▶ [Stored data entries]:
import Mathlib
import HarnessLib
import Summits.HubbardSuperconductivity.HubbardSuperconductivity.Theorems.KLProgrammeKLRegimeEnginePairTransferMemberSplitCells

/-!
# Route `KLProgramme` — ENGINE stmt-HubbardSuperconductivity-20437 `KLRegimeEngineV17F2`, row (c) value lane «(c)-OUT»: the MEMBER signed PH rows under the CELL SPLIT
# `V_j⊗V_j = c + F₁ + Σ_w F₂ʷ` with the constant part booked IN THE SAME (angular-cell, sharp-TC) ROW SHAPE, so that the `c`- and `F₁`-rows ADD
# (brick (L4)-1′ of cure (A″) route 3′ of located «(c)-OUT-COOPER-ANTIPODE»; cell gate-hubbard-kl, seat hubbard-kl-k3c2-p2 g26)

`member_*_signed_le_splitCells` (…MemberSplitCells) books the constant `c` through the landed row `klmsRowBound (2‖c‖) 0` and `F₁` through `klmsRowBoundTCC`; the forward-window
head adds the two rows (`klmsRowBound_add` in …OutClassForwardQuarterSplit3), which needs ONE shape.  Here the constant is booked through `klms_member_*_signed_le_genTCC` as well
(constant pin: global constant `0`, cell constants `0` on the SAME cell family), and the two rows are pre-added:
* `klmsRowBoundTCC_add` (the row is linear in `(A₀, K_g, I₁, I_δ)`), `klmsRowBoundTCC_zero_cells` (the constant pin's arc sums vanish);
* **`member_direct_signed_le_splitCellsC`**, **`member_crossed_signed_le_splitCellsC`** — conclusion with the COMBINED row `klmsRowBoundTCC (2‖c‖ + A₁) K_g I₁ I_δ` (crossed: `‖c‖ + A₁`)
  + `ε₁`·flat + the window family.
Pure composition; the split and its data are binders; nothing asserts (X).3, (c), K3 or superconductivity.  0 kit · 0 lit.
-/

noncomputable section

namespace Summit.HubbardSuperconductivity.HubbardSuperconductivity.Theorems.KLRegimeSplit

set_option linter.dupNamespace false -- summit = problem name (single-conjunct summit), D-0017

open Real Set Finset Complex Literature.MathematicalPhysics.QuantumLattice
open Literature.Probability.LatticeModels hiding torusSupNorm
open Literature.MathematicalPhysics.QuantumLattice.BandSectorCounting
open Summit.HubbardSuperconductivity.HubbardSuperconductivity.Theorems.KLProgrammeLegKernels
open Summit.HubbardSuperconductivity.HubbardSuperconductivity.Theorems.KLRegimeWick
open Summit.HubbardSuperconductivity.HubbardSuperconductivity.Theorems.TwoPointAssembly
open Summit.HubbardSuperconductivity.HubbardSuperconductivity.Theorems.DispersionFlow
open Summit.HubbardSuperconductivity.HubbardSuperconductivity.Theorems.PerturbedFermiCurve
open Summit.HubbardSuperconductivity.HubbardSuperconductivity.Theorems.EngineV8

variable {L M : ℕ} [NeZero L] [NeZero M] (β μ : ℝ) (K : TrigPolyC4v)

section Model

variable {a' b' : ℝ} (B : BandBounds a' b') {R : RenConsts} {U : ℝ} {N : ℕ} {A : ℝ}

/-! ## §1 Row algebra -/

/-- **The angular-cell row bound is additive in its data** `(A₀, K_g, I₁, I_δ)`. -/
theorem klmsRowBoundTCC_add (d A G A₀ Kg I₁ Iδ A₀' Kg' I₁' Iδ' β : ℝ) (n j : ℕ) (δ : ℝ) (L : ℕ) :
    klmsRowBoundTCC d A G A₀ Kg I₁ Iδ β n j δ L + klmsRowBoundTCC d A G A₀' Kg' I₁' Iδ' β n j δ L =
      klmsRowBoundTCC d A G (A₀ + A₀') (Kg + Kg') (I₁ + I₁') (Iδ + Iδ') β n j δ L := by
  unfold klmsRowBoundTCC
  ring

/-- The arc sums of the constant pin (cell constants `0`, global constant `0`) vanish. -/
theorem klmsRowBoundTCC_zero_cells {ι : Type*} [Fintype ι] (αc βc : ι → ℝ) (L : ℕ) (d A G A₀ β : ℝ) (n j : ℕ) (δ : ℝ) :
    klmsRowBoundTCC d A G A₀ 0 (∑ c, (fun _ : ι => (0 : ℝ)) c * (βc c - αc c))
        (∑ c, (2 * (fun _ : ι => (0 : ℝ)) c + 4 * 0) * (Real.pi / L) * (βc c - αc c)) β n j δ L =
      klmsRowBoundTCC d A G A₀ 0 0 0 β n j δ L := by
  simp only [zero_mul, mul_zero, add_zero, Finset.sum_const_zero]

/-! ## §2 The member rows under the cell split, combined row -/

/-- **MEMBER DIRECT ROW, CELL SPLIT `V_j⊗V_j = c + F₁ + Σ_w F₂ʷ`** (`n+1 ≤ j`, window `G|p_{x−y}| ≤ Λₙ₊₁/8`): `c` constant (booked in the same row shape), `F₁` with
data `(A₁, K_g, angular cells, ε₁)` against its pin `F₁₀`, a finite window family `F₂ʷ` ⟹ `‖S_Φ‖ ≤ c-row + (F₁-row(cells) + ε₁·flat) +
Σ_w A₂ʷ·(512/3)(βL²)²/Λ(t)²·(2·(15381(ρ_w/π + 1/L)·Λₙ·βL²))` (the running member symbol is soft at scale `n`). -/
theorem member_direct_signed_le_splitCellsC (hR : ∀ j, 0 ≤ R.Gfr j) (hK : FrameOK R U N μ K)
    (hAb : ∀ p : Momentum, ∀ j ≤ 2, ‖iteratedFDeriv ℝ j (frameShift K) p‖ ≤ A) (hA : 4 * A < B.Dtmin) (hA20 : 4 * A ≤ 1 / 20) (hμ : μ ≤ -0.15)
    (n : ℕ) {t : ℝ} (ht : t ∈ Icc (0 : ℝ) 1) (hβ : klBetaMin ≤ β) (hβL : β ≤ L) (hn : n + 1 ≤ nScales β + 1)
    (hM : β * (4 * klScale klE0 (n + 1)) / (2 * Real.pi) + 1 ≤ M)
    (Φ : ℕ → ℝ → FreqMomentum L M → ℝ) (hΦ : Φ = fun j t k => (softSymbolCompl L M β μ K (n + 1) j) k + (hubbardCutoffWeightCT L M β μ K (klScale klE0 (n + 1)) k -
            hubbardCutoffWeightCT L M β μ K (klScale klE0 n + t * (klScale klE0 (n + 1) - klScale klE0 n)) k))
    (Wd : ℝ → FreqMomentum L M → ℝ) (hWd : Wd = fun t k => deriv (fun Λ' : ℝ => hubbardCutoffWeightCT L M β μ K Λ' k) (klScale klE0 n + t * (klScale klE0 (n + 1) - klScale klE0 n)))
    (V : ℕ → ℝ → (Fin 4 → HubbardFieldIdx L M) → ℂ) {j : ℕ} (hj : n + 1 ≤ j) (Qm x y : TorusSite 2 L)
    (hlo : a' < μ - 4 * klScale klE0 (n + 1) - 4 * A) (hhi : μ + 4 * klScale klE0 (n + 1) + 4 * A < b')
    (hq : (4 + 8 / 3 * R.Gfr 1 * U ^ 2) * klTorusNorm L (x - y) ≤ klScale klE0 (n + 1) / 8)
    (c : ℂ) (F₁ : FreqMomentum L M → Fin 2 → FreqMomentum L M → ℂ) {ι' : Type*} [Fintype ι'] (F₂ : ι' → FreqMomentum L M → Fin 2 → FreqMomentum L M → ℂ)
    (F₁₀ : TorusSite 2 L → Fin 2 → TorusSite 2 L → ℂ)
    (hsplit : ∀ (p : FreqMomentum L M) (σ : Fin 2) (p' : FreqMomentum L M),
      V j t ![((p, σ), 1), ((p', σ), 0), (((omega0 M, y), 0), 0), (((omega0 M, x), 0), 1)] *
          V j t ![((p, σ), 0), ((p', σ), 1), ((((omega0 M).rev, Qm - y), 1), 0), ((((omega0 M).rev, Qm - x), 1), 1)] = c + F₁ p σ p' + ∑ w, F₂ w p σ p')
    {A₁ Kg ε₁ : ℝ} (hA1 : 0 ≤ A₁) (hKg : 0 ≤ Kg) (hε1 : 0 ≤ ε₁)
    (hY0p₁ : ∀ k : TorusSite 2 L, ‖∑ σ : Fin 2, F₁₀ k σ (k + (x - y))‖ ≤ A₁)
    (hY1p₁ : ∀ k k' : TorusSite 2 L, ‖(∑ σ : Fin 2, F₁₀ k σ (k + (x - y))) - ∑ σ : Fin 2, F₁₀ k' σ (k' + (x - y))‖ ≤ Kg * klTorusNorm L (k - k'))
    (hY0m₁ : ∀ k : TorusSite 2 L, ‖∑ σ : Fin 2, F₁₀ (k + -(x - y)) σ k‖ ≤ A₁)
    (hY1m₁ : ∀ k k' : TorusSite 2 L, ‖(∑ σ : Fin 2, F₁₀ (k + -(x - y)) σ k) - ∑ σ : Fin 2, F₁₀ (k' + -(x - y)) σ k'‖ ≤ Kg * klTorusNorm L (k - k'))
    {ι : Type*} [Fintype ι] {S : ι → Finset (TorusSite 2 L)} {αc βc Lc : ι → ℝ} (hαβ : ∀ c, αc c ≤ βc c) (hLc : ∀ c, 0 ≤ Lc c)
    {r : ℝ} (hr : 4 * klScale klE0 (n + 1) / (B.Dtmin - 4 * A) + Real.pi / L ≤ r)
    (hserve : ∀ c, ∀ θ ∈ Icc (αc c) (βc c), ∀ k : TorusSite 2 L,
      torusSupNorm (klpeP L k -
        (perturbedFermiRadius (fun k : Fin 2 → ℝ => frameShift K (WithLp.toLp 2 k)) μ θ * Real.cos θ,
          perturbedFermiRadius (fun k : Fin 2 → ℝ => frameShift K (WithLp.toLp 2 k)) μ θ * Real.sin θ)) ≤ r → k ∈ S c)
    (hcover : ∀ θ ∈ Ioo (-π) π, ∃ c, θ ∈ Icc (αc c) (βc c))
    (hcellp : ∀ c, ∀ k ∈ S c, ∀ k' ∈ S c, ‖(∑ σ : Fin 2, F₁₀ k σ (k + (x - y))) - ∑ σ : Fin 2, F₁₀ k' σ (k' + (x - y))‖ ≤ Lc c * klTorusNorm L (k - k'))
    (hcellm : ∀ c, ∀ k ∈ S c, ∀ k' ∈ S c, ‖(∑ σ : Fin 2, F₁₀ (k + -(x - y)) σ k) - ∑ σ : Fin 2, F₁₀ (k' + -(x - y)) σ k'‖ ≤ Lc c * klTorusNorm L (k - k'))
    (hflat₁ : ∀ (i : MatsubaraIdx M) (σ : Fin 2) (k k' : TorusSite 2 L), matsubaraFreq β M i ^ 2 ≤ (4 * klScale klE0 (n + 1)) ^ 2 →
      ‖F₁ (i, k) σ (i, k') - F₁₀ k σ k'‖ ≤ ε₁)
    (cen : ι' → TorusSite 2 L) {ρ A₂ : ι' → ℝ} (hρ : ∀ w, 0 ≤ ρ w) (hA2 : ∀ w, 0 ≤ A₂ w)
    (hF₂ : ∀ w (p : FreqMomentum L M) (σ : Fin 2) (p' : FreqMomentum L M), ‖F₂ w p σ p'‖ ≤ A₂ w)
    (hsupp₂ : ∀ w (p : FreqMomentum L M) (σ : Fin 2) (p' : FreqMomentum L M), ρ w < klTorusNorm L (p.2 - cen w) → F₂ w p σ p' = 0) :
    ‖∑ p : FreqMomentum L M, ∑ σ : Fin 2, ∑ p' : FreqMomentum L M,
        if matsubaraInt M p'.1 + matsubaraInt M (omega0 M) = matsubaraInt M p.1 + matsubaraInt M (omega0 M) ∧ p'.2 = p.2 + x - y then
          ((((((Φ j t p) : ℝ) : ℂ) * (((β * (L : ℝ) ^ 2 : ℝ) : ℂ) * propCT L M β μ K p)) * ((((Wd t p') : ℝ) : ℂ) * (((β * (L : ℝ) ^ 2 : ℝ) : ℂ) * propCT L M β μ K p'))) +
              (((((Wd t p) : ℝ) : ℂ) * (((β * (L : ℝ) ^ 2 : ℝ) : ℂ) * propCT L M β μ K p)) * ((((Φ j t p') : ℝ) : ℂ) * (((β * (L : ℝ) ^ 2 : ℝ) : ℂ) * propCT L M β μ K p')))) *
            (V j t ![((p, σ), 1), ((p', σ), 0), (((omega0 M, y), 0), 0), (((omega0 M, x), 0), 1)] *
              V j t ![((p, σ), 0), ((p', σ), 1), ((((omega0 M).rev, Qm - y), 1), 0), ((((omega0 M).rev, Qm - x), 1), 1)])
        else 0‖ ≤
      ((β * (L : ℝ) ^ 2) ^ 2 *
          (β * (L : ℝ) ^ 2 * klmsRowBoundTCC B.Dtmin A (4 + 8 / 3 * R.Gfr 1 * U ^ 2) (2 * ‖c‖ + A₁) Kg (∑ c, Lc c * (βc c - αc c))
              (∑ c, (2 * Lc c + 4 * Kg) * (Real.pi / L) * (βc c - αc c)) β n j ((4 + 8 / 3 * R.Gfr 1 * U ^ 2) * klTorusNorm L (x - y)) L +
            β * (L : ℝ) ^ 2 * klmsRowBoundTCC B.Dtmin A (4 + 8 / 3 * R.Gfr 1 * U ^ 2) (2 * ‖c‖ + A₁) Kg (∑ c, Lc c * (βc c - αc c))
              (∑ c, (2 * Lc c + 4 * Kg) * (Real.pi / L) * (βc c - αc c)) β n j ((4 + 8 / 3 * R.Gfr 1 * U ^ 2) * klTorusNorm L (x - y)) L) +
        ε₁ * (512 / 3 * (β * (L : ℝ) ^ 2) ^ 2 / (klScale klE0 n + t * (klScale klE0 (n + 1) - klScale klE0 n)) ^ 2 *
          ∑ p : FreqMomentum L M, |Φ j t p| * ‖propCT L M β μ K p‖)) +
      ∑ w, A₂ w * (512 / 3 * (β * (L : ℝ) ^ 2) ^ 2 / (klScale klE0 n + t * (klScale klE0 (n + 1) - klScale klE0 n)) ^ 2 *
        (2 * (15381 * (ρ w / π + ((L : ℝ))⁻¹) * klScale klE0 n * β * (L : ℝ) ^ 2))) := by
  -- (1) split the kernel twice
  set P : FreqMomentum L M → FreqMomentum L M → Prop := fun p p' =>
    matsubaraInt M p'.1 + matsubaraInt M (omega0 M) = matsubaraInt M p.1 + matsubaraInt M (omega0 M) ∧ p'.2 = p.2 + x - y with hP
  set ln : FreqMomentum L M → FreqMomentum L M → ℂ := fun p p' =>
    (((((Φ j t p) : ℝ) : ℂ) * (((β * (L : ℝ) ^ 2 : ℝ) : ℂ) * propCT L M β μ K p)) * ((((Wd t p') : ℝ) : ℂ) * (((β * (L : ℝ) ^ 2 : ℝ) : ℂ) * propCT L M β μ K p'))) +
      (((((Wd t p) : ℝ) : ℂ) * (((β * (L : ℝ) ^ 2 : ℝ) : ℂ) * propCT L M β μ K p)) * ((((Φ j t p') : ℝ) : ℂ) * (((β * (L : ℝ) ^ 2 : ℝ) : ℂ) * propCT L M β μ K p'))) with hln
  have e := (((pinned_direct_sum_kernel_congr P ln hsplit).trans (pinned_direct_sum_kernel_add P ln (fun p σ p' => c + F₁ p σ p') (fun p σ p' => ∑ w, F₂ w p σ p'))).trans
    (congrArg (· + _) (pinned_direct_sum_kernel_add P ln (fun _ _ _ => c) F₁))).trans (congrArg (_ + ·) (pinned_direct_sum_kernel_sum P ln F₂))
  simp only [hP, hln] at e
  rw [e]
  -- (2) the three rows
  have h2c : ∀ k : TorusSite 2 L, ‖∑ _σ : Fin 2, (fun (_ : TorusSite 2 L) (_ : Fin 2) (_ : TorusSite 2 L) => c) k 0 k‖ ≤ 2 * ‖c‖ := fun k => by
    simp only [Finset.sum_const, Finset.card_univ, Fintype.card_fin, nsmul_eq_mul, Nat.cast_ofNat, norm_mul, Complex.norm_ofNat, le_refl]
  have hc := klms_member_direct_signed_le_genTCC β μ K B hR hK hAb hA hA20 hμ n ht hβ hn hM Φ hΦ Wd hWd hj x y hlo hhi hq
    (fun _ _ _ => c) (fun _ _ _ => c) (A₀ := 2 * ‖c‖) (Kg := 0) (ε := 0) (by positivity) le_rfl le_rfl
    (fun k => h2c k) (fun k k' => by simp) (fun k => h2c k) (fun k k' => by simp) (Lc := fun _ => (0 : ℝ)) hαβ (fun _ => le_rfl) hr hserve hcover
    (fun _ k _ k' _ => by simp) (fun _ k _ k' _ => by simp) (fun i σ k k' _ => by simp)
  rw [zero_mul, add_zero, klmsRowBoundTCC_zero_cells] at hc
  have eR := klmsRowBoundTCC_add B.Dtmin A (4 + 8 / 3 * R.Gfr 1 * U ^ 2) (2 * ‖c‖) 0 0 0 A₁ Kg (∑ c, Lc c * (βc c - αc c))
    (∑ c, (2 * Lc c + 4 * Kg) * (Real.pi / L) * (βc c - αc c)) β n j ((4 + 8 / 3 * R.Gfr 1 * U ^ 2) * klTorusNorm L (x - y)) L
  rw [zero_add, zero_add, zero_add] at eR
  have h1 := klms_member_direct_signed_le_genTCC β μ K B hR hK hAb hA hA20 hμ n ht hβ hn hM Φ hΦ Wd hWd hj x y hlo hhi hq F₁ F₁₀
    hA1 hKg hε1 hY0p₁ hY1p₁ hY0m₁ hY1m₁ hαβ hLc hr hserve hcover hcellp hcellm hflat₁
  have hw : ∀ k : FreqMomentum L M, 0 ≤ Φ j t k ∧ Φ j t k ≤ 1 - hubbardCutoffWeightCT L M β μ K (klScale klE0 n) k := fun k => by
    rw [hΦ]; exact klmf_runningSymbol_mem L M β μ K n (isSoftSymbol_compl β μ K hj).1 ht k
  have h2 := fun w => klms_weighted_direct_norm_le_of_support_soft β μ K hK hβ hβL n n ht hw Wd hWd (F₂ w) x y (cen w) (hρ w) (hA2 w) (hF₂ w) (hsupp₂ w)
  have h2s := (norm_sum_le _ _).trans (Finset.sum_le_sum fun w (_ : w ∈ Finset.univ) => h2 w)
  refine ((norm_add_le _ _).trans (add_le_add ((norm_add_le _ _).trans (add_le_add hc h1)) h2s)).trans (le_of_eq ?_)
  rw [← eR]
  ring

▶ [Aim of the exercise]: Check each line of the records for the word "hserve", and show the lines that contain it.

▶ [Written answer]:
    (hserve : ∀ c, ∀ θ ∈ Icc (αc c) (βc c), ∀ k : TorusSite 2 L,
    (fun k => h2c k) (fun k k' => by simp) (fun k => h2c k) (fun k k' => by simp) (Lc := fun _ => (0 : ℝ)) hαβ (fun _ => le_rfl) hr hserve hcover
    hA1 hKg hε1 hY0p₁ hY1p₁ hY0m₁ hY1m₁ hαβ hLc hr hserve hcover hcellp hcellm hflat₁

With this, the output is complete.